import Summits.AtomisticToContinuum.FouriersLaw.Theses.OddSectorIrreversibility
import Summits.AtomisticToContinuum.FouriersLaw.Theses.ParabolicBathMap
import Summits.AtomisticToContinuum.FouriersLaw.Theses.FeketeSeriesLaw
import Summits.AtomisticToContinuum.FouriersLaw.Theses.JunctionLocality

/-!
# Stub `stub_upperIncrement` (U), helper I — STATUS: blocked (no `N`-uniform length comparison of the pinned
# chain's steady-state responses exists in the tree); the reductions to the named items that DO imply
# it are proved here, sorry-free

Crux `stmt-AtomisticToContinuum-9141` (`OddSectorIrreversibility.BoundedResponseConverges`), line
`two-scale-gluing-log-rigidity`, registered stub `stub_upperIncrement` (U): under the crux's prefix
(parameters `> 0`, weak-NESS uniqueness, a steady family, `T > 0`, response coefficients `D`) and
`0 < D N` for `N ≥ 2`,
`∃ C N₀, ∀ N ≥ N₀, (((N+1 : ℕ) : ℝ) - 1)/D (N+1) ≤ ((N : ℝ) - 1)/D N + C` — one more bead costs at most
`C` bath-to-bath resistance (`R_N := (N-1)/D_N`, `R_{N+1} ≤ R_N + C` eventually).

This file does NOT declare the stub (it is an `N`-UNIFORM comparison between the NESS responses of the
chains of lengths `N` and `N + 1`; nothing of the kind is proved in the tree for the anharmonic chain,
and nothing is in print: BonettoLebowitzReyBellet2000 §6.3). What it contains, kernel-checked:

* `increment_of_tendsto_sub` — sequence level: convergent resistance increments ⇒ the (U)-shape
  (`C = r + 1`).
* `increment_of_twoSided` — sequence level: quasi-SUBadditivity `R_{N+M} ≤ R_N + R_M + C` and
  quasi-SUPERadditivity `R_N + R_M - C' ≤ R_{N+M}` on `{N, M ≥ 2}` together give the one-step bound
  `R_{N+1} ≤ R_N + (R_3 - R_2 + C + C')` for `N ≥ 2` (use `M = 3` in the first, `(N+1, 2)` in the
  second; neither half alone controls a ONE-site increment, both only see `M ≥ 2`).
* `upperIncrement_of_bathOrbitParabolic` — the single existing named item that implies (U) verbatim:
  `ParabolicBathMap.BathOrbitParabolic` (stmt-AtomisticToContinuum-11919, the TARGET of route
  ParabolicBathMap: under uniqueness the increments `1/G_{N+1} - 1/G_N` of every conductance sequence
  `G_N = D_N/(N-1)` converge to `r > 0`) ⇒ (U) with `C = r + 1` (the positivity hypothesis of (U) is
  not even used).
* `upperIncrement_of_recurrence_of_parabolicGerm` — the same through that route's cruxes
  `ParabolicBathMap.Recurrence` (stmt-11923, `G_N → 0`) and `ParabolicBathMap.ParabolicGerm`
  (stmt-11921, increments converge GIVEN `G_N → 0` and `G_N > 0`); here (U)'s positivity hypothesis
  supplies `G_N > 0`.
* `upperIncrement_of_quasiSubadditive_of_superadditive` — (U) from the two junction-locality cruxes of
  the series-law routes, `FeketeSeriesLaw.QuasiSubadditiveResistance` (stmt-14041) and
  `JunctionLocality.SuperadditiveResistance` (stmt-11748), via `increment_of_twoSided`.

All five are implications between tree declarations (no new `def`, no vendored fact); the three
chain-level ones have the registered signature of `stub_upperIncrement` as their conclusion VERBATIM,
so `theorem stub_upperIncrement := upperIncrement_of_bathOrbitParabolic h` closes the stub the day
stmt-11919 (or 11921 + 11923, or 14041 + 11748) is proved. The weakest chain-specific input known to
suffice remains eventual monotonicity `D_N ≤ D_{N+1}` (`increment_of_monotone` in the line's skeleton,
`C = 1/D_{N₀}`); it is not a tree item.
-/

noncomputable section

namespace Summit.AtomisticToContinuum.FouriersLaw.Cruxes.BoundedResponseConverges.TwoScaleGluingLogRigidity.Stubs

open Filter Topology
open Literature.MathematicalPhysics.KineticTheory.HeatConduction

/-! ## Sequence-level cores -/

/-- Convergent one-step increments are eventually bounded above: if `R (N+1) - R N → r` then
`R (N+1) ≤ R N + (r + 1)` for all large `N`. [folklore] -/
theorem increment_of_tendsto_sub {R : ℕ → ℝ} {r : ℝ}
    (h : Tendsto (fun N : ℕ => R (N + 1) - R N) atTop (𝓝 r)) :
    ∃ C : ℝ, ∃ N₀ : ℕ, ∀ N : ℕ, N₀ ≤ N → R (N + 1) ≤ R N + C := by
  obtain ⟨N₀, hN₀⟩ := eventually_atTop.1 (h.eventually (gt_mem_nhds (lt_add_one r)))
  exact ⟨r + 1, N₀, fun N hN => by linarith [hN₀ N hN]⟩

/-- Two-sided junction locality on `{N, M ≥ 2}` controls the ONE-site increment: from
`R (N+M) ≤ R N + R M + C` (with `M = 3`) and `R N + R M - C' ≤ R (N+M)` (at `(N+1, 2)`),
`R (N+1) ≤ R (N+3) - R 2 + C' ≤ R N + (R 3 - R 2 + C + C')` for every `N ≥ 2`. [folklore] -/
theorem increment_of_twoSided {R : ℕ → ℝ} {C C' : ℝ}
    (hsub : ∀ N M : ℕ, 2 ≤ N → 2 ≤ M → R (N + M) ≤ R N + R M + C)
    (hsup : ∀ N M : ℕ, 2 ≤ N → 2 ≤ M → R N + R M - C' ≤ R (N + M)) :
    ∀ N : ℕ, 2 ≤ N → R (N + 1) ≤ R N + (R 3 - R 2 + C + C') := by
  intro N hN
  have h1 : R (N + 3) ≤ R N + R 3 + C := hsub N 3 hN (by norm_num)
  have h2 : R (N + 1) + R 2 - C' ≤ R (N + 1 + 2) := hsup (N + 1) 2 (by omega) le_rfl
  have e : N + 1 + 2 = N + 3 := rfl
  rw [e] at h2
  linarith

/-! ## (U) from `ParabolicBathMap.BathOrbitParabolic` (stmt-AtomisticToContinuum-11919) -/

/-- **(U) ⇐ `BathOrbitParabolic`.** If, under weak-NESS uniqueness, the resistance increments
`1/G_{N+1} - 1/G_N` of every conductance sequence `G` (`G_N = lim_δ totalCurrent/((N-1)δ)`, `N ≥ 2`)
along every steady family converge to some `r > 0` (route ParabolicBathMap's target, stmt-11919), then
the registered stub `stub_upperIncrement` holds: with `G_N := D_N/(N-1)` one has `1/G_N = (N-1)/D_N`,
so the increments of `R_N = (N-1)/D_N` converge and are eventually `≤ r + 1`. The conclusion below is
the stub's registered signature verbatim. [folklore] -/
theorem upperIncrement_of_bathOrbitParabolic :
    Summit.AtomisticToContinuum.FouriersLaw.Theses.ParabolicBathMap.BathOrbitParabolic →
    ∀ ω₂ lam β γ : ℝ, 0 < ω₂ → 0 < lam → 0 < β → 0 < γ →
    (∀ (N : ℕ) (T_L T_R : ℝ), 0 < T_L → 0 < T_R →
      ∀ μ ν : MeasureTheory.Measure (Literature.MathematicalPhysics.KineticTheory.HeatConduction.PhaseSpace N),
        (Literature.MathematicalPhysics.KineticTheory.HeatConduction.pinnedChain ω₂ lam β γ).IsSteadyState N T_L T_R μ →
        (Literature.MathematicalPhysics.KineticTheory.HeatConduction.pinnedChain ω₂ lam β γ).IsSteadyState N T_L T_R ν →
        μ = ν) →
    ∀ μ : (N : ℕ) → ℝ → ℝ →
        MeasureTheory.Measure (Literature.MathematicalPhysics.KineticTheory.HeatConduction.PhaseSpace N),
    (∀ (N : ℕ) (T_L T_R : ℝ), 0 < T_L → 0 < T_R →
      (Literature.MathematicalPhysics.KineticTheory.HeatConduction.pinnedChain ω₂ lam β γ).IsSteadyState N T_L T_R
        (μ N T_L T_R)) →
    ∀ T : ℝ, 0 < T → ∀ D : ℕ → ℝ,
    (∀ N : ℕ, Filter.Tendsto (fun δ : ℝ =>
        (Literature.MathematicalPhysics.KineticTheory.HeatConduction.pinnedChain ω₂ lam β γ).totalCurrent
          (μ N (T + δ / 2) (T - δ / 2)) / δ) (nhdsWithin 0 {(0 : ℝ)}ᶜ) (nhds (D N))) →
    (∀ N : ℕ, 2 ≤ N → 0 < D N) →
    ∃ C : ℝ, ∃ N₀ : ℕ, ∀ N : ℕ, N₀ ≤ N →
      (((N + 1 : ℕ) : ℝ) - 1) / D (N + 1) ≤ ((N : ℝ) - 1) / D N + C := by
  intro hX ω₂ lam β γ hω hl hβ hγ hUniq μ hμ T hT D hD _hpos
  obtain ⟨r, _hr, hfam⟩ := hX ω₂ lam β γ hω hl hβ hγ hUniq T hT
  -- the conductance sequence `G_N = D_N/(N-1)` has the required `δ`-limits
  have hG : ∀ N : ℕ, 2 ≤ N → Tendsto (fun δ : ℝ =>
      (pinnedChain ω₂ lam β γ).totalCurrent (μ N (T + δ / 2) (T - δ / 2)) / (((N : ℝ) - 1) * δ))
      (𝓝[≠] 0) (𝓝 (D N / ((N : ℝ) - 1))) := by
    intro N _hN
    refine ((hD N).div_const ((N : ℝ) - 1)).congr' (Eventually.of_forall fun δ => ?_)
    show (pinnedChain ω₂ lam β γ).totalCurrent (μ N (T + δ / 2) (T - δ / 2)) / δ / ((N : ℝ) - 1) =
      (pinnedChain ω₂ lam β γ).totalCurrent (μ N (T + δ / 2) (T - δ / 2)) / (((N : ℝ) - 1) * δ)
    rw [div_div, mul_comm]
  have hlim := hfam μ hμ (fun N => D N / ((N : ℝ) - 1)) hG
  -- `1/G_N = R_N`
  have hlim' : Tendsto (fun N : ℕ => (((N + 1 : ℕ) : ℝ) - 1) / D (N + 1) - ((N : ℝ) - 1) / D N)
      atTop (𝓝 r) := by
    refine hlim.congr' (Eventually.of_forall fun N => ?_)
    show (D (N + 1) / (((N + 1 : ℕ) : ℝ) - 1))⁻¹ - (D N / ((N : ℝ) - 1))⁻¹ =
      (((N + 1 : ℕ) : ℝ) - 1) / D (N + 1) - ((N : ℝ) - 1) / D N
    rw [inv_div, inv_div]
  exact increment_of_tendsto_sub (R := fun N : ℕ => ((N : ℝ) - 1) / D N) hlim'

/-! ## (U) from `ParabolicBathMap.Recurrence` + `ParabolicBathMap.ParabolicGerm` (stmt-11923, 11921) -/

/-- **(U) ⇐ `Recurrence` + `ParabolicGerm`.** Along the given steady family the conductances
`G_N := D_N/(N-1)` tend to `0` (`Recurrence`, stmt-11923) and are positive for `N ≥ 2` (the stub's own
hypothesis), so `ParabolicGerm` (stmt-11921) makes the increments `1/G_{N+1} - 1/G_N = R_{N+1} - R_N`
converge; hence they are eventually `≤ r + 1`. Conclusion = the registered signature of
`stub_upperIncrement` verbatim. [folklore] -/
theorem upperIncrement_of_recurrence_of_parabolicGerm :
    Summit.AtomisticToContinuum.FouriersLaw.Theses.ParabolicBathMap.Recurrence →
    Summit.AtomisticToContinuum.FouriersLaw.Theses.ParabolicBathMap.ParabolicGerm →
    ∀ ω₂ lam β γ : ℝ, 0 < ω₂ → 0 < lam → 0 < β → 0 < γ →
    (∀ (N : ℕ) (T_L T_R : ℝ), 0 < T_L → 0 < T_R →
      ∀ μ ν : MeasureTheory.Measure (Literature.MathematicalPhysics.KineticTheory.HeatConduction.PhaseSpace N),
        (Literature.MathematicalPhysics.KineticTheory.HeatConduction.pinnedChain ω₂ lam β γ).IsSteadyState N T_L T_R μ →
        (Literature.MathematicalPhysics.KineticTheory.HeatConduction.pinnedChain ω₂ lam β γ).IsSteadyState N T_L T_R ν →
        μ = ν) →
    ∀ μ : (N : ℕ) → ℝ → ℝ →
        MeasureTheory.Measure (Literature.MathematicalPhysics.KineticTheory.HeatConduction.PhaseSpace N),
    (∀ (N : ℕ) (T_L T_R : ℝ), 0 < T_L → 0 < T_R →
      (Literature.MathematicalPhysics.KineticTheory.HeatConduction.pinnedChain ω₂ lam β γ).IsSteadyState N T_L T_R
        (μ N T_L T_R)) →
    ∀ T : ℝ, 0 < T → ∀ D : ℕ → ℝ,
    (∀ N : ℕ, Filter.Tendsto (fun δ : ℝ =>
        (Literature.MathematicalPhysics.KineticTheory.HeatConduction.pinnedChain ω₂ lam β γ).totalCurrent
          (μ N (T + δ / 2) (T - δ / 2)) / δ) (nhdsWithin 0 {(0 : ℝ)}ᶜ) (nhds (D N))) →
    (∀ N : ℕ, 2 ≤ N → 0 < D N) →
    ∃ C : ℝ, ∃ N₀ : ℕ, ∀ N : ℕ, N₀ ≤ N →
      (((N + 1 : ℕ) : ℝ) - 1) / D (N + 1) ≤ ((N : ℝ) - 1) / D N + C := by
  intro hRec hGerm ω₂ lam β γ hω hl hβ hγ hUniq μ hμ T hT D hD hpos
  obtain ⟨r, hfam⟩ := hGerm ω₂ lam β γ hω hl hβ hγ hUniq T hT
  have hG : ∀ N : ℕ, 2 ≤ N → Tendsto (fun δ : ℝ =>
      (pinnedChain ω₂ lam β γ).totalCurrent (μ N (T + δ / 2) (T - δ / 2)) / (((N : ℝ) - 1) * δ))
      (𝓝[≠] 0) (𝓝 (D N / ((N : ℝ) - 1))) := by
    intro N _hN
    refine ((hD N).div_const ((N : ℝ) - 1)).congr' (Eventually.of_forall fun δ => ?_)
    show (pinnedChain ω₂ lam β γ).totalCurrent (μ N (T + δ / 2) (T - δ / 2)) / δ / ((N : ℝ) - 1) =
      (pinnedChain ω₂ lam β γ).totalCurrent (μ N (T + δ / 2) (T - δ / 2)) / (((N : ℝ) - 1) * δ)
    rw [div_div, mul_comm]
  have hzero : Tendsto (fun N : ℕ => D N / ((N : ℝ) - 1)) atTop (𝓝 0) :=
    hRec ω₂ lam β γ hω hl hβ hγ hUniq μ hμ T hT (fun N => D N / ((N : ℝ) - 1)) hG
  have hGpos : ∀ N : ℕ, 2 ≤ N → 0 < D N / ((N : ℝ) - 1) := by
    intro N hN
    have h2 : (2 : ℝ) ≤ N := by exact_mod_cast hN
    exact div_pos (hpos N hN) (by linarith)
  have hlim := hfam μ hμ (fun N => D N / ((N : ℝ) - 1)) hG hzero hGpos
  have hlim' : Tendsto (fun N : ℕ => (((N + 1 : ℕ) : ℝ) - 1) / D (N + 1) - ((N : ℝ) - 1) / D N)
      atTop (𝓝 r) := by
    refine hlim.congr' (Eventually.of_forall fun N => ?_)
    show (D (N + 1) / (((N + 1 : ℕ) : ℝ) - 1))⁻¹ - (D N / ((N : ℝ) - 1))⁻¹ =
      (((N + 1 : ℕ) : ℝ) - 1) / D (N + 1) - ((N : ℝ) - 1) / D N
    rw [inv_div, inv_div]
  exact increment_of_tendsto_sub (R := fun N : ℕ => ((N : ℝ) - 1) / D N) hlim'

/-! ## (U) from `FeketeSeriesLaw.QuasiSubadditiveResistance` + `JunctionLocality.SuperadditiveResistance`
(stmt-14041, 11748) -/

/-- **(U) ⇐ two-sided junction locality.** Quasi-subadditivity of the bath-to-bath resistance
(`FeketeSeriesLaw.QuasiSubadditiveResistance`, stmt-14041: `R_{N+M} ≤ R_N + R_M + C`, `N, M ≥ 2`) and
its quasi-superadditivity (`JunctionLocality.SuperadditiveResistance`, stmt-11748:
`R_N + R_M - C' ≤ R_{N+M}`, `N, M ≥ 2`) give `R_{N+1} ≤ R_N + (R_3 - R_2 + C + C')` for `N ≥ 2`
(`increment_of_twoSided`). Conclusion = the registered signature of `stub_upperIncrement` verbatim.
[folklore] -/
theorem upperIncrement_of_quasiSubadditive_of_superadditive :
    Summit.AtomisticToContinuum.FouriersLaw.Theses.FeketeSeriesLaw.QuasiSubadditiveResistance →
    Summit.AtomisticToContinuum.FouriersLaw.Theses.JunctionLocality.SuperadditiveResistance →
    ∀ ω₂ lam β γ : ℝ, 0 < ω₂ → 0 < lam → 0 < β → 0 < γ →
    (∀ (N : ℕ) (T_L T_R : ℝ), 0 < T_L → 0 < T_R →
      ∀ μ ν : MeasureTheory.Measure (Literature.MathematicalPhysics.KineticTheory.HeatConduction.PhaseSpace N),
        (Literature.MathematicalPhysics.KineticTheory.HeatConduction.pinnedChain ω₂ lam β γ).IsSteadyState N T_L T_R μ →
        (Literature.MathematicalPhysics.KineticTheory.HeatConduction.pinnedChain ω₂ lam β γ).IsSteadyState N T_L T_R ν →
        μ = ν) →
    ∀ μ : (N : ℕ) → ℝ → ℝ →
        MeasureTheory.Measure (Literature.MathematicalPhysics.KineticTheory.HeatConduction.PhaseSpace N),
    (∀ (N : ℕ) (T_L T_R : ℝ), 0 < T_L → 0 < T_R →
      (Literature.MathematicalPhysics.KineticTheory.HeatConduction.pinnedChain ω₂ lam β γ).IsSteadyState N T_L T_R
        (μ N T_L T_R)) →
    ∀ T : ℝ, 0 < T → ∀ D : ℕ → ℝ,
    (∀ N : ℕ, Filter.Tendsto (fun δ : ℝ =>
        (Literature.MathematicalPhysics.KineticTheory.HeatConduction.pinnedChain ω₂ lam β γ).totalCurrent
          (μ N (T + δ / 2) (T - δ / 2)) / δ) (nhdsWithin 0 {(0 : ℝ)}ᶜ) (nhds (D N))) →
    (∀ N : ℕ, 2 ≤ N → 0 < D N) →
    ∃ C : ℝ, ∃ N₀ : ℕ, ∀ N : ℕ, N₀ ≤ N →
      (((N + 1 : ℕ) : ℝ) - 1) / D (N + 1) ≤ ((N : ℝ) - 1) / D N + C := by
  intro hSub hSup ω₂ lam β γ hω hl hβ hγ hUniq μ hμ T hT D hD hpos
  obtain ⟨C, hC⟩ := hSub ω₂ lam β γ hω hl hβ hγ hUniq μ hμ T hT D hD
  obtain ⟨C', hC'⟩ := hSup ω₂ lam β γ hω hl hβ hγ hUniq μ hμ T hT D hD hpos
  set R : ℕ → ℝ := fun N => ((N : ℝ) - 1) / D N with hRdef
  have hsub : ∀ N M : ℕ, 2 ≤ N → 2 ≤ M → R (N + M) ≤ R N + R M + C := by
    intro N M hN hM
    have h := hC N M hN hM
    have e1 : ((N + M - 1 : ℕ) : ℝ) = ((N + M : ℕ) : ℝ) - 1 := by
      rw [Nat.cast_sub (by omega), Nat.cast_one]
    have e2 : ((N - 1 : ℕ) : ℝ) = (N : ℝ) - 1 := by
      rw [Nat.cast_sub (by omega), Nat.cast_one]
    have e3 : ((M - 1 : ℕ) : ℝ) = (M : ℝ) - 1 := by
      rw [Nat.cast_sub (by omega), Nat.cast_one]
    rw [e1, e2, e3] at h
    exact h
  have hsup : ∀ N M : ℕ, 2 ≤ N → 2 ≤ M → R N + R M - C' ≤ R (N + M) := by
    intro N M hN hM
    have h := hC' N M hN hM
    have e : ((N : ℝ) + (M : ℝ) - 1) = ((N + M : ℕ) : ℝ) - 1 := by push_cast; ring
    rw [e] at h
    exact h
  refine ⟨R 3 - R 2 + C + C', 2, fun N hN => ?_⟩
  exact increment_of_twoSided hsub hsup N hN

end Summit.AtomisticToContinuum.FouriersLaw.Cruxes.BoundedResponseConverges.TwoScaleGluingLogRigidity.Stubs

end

_Task instructions:_
Everything from the first line of the records through the line holding "and nothing is" is to be transcribed exactly; leave out all other lines.

_Response to this exercise:_
import Summits.AtomisticToContinuum.FouriersLaw.Theses.OddSectorIrreversibility
import Summits.AtomisticToContinuum.FouriersLaw.Theses.ParabolicBathMap
import Summits.AtomisticToContinuum.FouriersLaw.Theses.FeketeSeriesLaw
import Summits.AtomisticToContinuum.FouriersLaw.Theses.JunctionLocality

/-!
# Stub `stub_upperIncrement` (U), helper I — STATUS: blocked (no `N`-uniform length comparison of the pinned
# chain's steady-state responses exists in the tree); the reductions to the named items that DO imply
# it are proved here, sorry-free

Crux `stmt-AtomisticToContinuum-9141` (`OddSectorIrreversibility.BoundedResponseConverges`), line
`two-scale-gluing-log-rigidity`, registered stub `stub_upperIncrement` (U): under the crux's prefix
(parameters `> 0`, weak-NESS uniqueness, a steady family, `T > 0`, response coefficients `D`) and
`0 < D N` for `N ≥ 2`,
`∃ C N₀, ∀ N ≥ N₀, (((N+1 : ℕ) : ℝ) - 1)/D (N+1) ≤ ((N : ℝ) - 1)/D N + C` — one more bead costs at most
`C` bath-to-bath resistance (`R_N := (N-1)/D_N`, `R_{N+1} ≤ R_N + C` eventually).

This file does NOT declare the stub (it is an `N`-UNIFORM comparison between the NESS responses of the
chains of lengths `N` and `N + 1`; nothing of the kind is proved in the tree for the anharmonic chain,
and nothing is in print: BonettoLebowitzReyBellet2000 §6.3). What it contains, kernel-checked:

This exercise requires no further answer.